import Summits.Ventures.PackingBounds.Energy.TenPointCkSixGramDataY
import Summits.Ventures.PackingBounds.Energy.TenPointCkSixXData
import Summits.Ventures.PackingBounds.Energy.TenPointCkSixXDataP
import Summits.Ventures.PackingBounds.Energy.GramCongrCheckCols
import HarnessLib

/-!
# The congruence `X = P (S·Y) Pᵀ` of `e3pt-sharp-n4N10ck6d8-rat.json`: chunk file `CongrFacts1x12` (kernel evaluation on integer data)

Framing: lottery ticket; floor = certified bounds/negative ranges. Venture `PackingBounds`, cell
`pub-packcert`, energy family E3PT (pub-packcert-energy gen 15; n = 4, d = 8 kernel route = KERNEL-D6 double data route, size-split, list-route SOS bridge).

`decide +kernel` checks `xW6_{ab} = Σ_i Σ_j bW6_{ai} yW6_{ij} bW6_{bj}` (`GramData.checkCongr` for row ranges, `GramData.checkCongrCols` for column
ranges of a dense row; zero entries of `bW6` skipped); collected in `TenPointCkSixCongrFacts`.
-/

namespace Summit.Ventures.PackingBounds.Energy.PentagonsSixD8

open Summit.Ventures.PackingBounds.Energy.GramData

set_option maxRecDepth 100000 in
set_option maxHeartbeats 0 in
/-- Row 11, columns 18–18 of `X = P (S·Y) Pᵀ` (kernel evaluation). -/
theorem congrW6_11c_18_19 : checkCongrCols 11 18 19 bW6 yW6 xW6 = true := by decide +kernel

end Summit.Ventures.PackingBounds.Energy.PentagonsSixD8
/-- Domination of the sum over the families meeting `D` by the sums anchored at the vertices of
`T`, when every polymer of `D` contains a vertex of `T`. -/
theorem sum_filter_inter_nonempty_le_sum_anchored {𝒞 : Finset (Finset (Finset HexVertex))}
    {D : Finset (Finset HexVertex)} (T : Finset HexVertex) (hD : ∀ A ∈ D, ∃ v ∈ A, v ∈ T)
    (g : Finset (Finset HexVertex) → ℝ) (hg : ∀ C, 0 ≤ g C) :
    ∑ C ∈ 𝒞 with (C ∩ D).Nonempty, g C ≤ ∑ v ∈ T, ∑ C ∈ 𝒞 with v ∈ clusterSupp C, g C := by
  calc ∑ C ∈ 𝒞 with (C ∩ D).Nonempty, g C
      ≤ ∑ C ∈ 𝒞 with (C ∩ D).Nonempty, ∑ v ∈ T, (if v ∈ clusterSupp C then g C else 0) := by
        refine Finset.sum_le_sum fun C hC => ?_
        obtain ⟨A, hA⟩ := (Finset.mem_filter.1 hC).2
        obtain ⟨hAC, hAD⟩ := Finset.mem_inter.1 hA
        obtain ⟨v, hvA, hvT⟩ := hD A hAD
        have h := Finset.single_le_sum (s := T) (f := fun v => if v ∈ clusterSupp C then g C else 0)
          (fun v _ => ite_nonneg (hg C) le_rfl) hvT
        simpa [mem_clusterSupp.2 ⟨A, hAC, hvA⟩] using h
    _ ≤ ∑ C ∈ 𝒞, ∑ v ∈ T, (if v ∈ clusterSupp C then g C else 0) :=
        Finset.sum_le_sum_of_subset_of_nonneg (Finset.filter_subset _ _) fun C _ _ =>
          Finset.sum_nonneg fun _ _ => ite_nonneg (hg C) le_rfl
    _ = ∑ v ∈ T, ∑ C ∈ 𝒞 with v ∈ clusterSupp C, g C := by
        rw [Finset.sum_comm]
        refine Finset.sum_congr rfl fun v _ => ?_
        rw [Finset.sum_filter]

/-- The vertices of `E(Ω_δ)` "in `Set.univ`" are all of them (implicit decidability instance). -/
theorem filter_mem_univ_eq (W : Finset HexVertex)
    {_i : DecidablePred fun v : HexVertex => v ∈ (Set.univ : Set HexVertex)} :
    (W.filter fun v => v ∈ (Set.univ : Set HexVertex)) = W := by
  ext v
  simp
import Summits.Ventures.PercRepro.Night2T3C7Q4M0L01
import Summits.Ventures.PercRepro.Night2T3C7Q4M0L23
import Summits.Ventures.PercRepro.Night2T3C7Q4M0L45
import Summits.Ventures.PercRepro.Night2T3C7Q4M0L6T

/-!
# PercRepro — corank `7`, `q = 4`, `m(G) = 0`: the certificate (night-2 gen 3, NIGHT-2-profile.md §3d)
The facts of the cyclic-rank profile (P1)–(P3), the line facts (L1)–(L5) and the weighted rises (L4), instantiated in `ℚ`,
and the exact dual certificate of the profile LP (`leanlp_c7.py`) checked by `linear_combination`.
-/
namespace PercRepro.Star

open Finset ThmH SixFour GenQ

variable {α : Type*} [DecidableEq α] {M : Matroid α} [M.Finite]

/-- Corank `7`, `q = 4`, `m(G) = 0` (coloop-free rank `4`): the exact dual certificate. -/
theorem Jq_three_nonneg_c7_q4_m0 (hs : Simple M) {G : Finset α} (hG : G ⊆ gr M) (hrG : M.eRk (G : Set α) = ((4 : ℕ) : ℕ∞)) (hcard : G.card = 4 + 7) (hmG : mTr M G = 0) : 0 ≤ Jq M G 4 3 := by
  have hpos : (0 : ℚ) < ((4 : ℕ) : ℚ) + 1 := by norm_num
  suffices hmain : 0 ≤ (((4 : ℕ) : ℚ) + 1) * Jq M G 4 3 from
    le_of_mul_le_mul_left (by rw [mul_zero]; exact hmain) hpos
  have e_0_4 : Finset.Icc (0 : ℕ) 4 = {0, 1, 2, 3, 4} := by
    ext x; simp only [Finset.mem_Icc, Finset.mem_insert, Finset.mem_singleton]; omega
  have hsum : ∀ f : ℕ → ℚ, ∑ m ∈ Finset.Icc (0 : ℕ) 4, f m = f 0 + f 1 + f 2 + f 3 + f 4 := by
    intro f
    rw [e_0_4, Finset.sum_insert (by simp), Finset.sum_insert (by simp), Finset.sum_insert (by simp), Finset.sum_insert (by simp), Finset.sum_singleton]
    ring
  rw [Jq_three_mul_succ_eq_profile hG hrG hcard, hmG]
  simp only [hsum, Finset.sum_range_succ, Finset.sum_range_zero]
  push_cast
  norm_num
  have t0 := c7_q4_m0_cert_0 hs hG hrG hcard hmG
  have t1 := c7_q4_m0_cert_1 hs hG hrG hcard hmG
  have t2 := c7_q4_m0_cert_2 hs hG hrG hcard hmG
  have t3 := c7_q4_m0_cert_3 hs hG hrG hcard hmG
  have t4 := c7_q4_m0_cert_4 hs hG hrG hcard hmG
  have t5 := c7_q4_m0_cert_5 hs hG hrG hcard hmG
  have t6 := c7_q4_m0_cert_6 hs hG hrG hcard hmG
  have ttop := c7_q4_m0_cert_top hs hG hrG hcard hmG
  linear_combination t0 + t1 + t2 + t3 + t4 + t5 + t6 + ttop

end PercRepro.Star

- Exercise directions -
Could you retype the whole listing above without altering a word?

- Exercise solution -
import Summits.Ventures.PackingBounds.Energy.TenPointCkSixGramDataY
import Summits.Ventures.PackingBounds.Energy.TenPointCkSixXData
import Summits.Ventures.PackingBounds.Energy.TenPointCkSixXDataP
import Summits.Ventures.PackingBounds.Energy.GramCongrCheckCols
import HarnessLib

/-!
# The congruence `X = P (S·Y) Pᵀ` of `e3pt-sharp-n4N10ck6d8-rat.json`: chunk file `CongrFacts1x12` (kernel evaluation on integer data)

Framing: lottery ticket; floor = certified bounds/negative ranges. Venture `PackingBounds`, cell
`pub-packcert`, energy family E3PT (pub-packcert-energy gen 15; n = 4, d = 8 kernel route = KERNEL-D6 double data route, size-split, list-route SOS bridge).

`decide +kernel` checks `xW6_{ab} = Σ_i Σ_j bW6_{ai} yW6_{ij} bW6_{bj}` (`GramData.checkCongr` for row ranges, `GramData.checkCongrCols` for column
ranges of a dense row; zero entries of `bW6` skipped); collected in `TenPointCkSixCongrFacts`.
-/

namespace Summit.Ventures.PackingBounds.Energy.PentagonsSixD8

open Summit.Ventures.PackingBounds.Energy.GramData

set_option maxRecDepth 100000 in
set_option maxHeartbeats 0 in
/-- Row 11, columns 18–18 of `X = P (S·Y) Pᵀ` (kernel evaluation). -/
theorem congrW6_11c_18_19 : checkCongrCols 11 18 19 bW6 yW6 xW6 = true := by decide +kernel

end Summit.Ventures.PackingBounds.Energy.PentagonsSixD8
/-- Domination of the sum over the families meeting `D` by the sums anchored at the vertices of
`T`, when every polymer of `D` contains a vertex of `T`. -/
theorem sum_filter_inter_nonempty_le_sum_anchored {𝒞 : Finset (Finset (Finset HexVertex))}
    {D : Finset (Finset HexVertex)} (T : Finset HexVertex) (hD : ∀ A ∈ D, ∃ v ∈ A, v ∈ T)
    (g : Finset (Finset HexVertex) → ℝ) (hg : ∀ C, 0 ≤ g C) :
    ∑ C ∈ 𝒞 with (C ∩ D).Nonempty, g C ≤ ∑ v ∈ T, ∑ C ∈ 𝒞 with v ∈ clusterSupp C, g C := by
  calc ∑ C ∈ 𝒞 with (C ∩ D).Nonempty, g C
      ≤ ∑ C ∈ 𝒞 with (C ∩ D).Nonempty, ∑ v ∈ T, (if v ∈ clusterSupp C then g C else 0) := by
        refine Finset.sum_le_sum fun C hC => ?_
        obtain ⟨A, hA⟩ := (Finset.mem_filter.1 hC).2
        obtain ⟨hAC, hAD⟩ := Finset.mem_inter.1 hA
        obtain ⟨v, hvA, hvT⟩ := hD A hAD
        have h := Finset.single_le_sum (s := T) (f := fun v => if v ∈ clusterSupp C then g C else 0)
          (fun v _ => ite_nonneg (hg C) le_rfl) hvT
        simpa [mem_clusterSupp.2 ⟨A, hAC, hvA⟩] using h
    _ ≤ ∑ C ∈ 𝒞, ∑ v ∈ T, (if v ∈ clusterSupp C then g C else 0) :=
        Finset.sum_le_sum_of_subset_of_nonneg (Finset.filter_subset _ _) fun C _ _ =>
          Finset.sum_nonneg fun _ _ => ite_nonneg (hg C) le_rfl
    _ = ∑ v ∈ T, ∑ C ∈ 𝒞 with v ∈ clusterSupp C, g C := by
        rw [Finset.sum_comm]
        refine Finset.sum_congr rfl fun v _ => ?_
        rw [Finset.sum_filter]

/-- The vertices of `E(Ω_δ)` "in `Set.univ`" are all of them (implicit decidability instance). -/
theorem filter_mem_univ_eq (W : Finset HexVertex)
    {_i : DecidablePred fun v : HexVertex => v ∈ (Set.univ : Set HexVertex)} :
    (W.filter fun v => v ∈ (Set.univ : Set HexVertex)) = W := by
  ext v
  simp
import Summits.Ventures.PercRepro.Night2T3C7Q4M0L01
import Summits.Ventures.PercRepro.Night2T3C7Q4M0L23
import Summits.Ventures.PercRepro.Night2T3C7Q4M0L45
import Summits.Ventures.PercRepro.Night2T3C7Q4M0L6T

/-!
# PercRepro — corank `7`, `q = 4`, `m(G) = 0`: the certificate (night-2 gen 3, NIGHT-2-profile.md §3d)
The facts of the cyclic-rank profile (P1)–(P3), the line facts (L1)–(L5) and the weighted rises (L4), instantiated in `ℚ`,
and the exact dual certificate of the profile LP (`leanlp_c7.py`) checked by `linear_combination`.
-/
namespace PercRepro.Star

open Finset ThmH SixFour GenQ

variable {α : Type*} [DecidableEq α] {M : Matroid α} [M.Finite]

/-- Corank `7`, `q = 4`, `m(G) = 0` (coloop-free rank `4`): the exact dual certificate. -/
theorem Jq_three_nonneg_c7_q4_m0 (hs : Simple M) {G : Finset α} (hG : G ⊆ gr M) (hrG : M.eRk (G : Set α) = ((4 : ℕ) : ℕ∞)) (hcard : G.card = 4 + 7) (hmG : mTr M G = 0) : 0 ≤ Jq M G 4 3 := by
  have hpos : (0 : ℚ) < ((4 : ℕ) : ℚ) + 1 := by norm_num
  suffices hmain : 0 ≤ (((4 : ℕ) : ℚ) + 1) * Jq M G 4 3 from
    le_of_mul_le_mul_left (by rw [mul_zero]; exact hmain) hpos
  have e_0_4 : Finset.Icc (0 : ℕ) 4 = {0, 1, 2, 3, 4} := by
    ext x; simp only [Finset.mem_Icc, Finset.mem_insert, Finset.mem_singleton]; omega
  have hsum : ∀ f : ℕ → ℚ, ∑ m ∈ Finset.Icc (0 : ℕ) 4, f m = f 0 + f 1 + f 2 + f 3 + f 4 := by
    intro f
    rw [e_0_4, Finset.sum_insert (by simp), Finset.sum_insert (by simp), Finset.sum_insert (by simp), Finset.sum_insert (by simp), Finset.sum_singleton]
    ring
  rw [Jq_three_mul_succ_eq_profile hG hrG hcard, hmG]
  simp only [hsum, Finset.sum_range_succ, Finset.sum_range_zero]
  push_cast
  norm_num
  have t0 := c7_q4_m0_cert_0 hs hG hrG hcard hmG
  have t1 := c7_q4_m0_cert_1 hs hG hrG hcard hmG
  have t2 := c7_q4_m0_cert_2 hs hG hrG hcard hmG
  have t3 := c7_q4_m0_cert_3 hs hG hrG hcard hmG
  have t4 := c7_q4_m0_cert_4 hs hG hrG hcard hmG
  have t5 := c7_q4_m0_cert_5 hs hG hrG hcard hmG
  have t6 := c7_q4_m0_cert_6 hs hG hrG hcard hmG
  have ttop := c7_q4_m0_cert_top hs hG hrG hcard hmG
  linear_combination t0 + t1 + t2 + t3 + t4 + t5 + t6 + ttop

end PercRepro.Star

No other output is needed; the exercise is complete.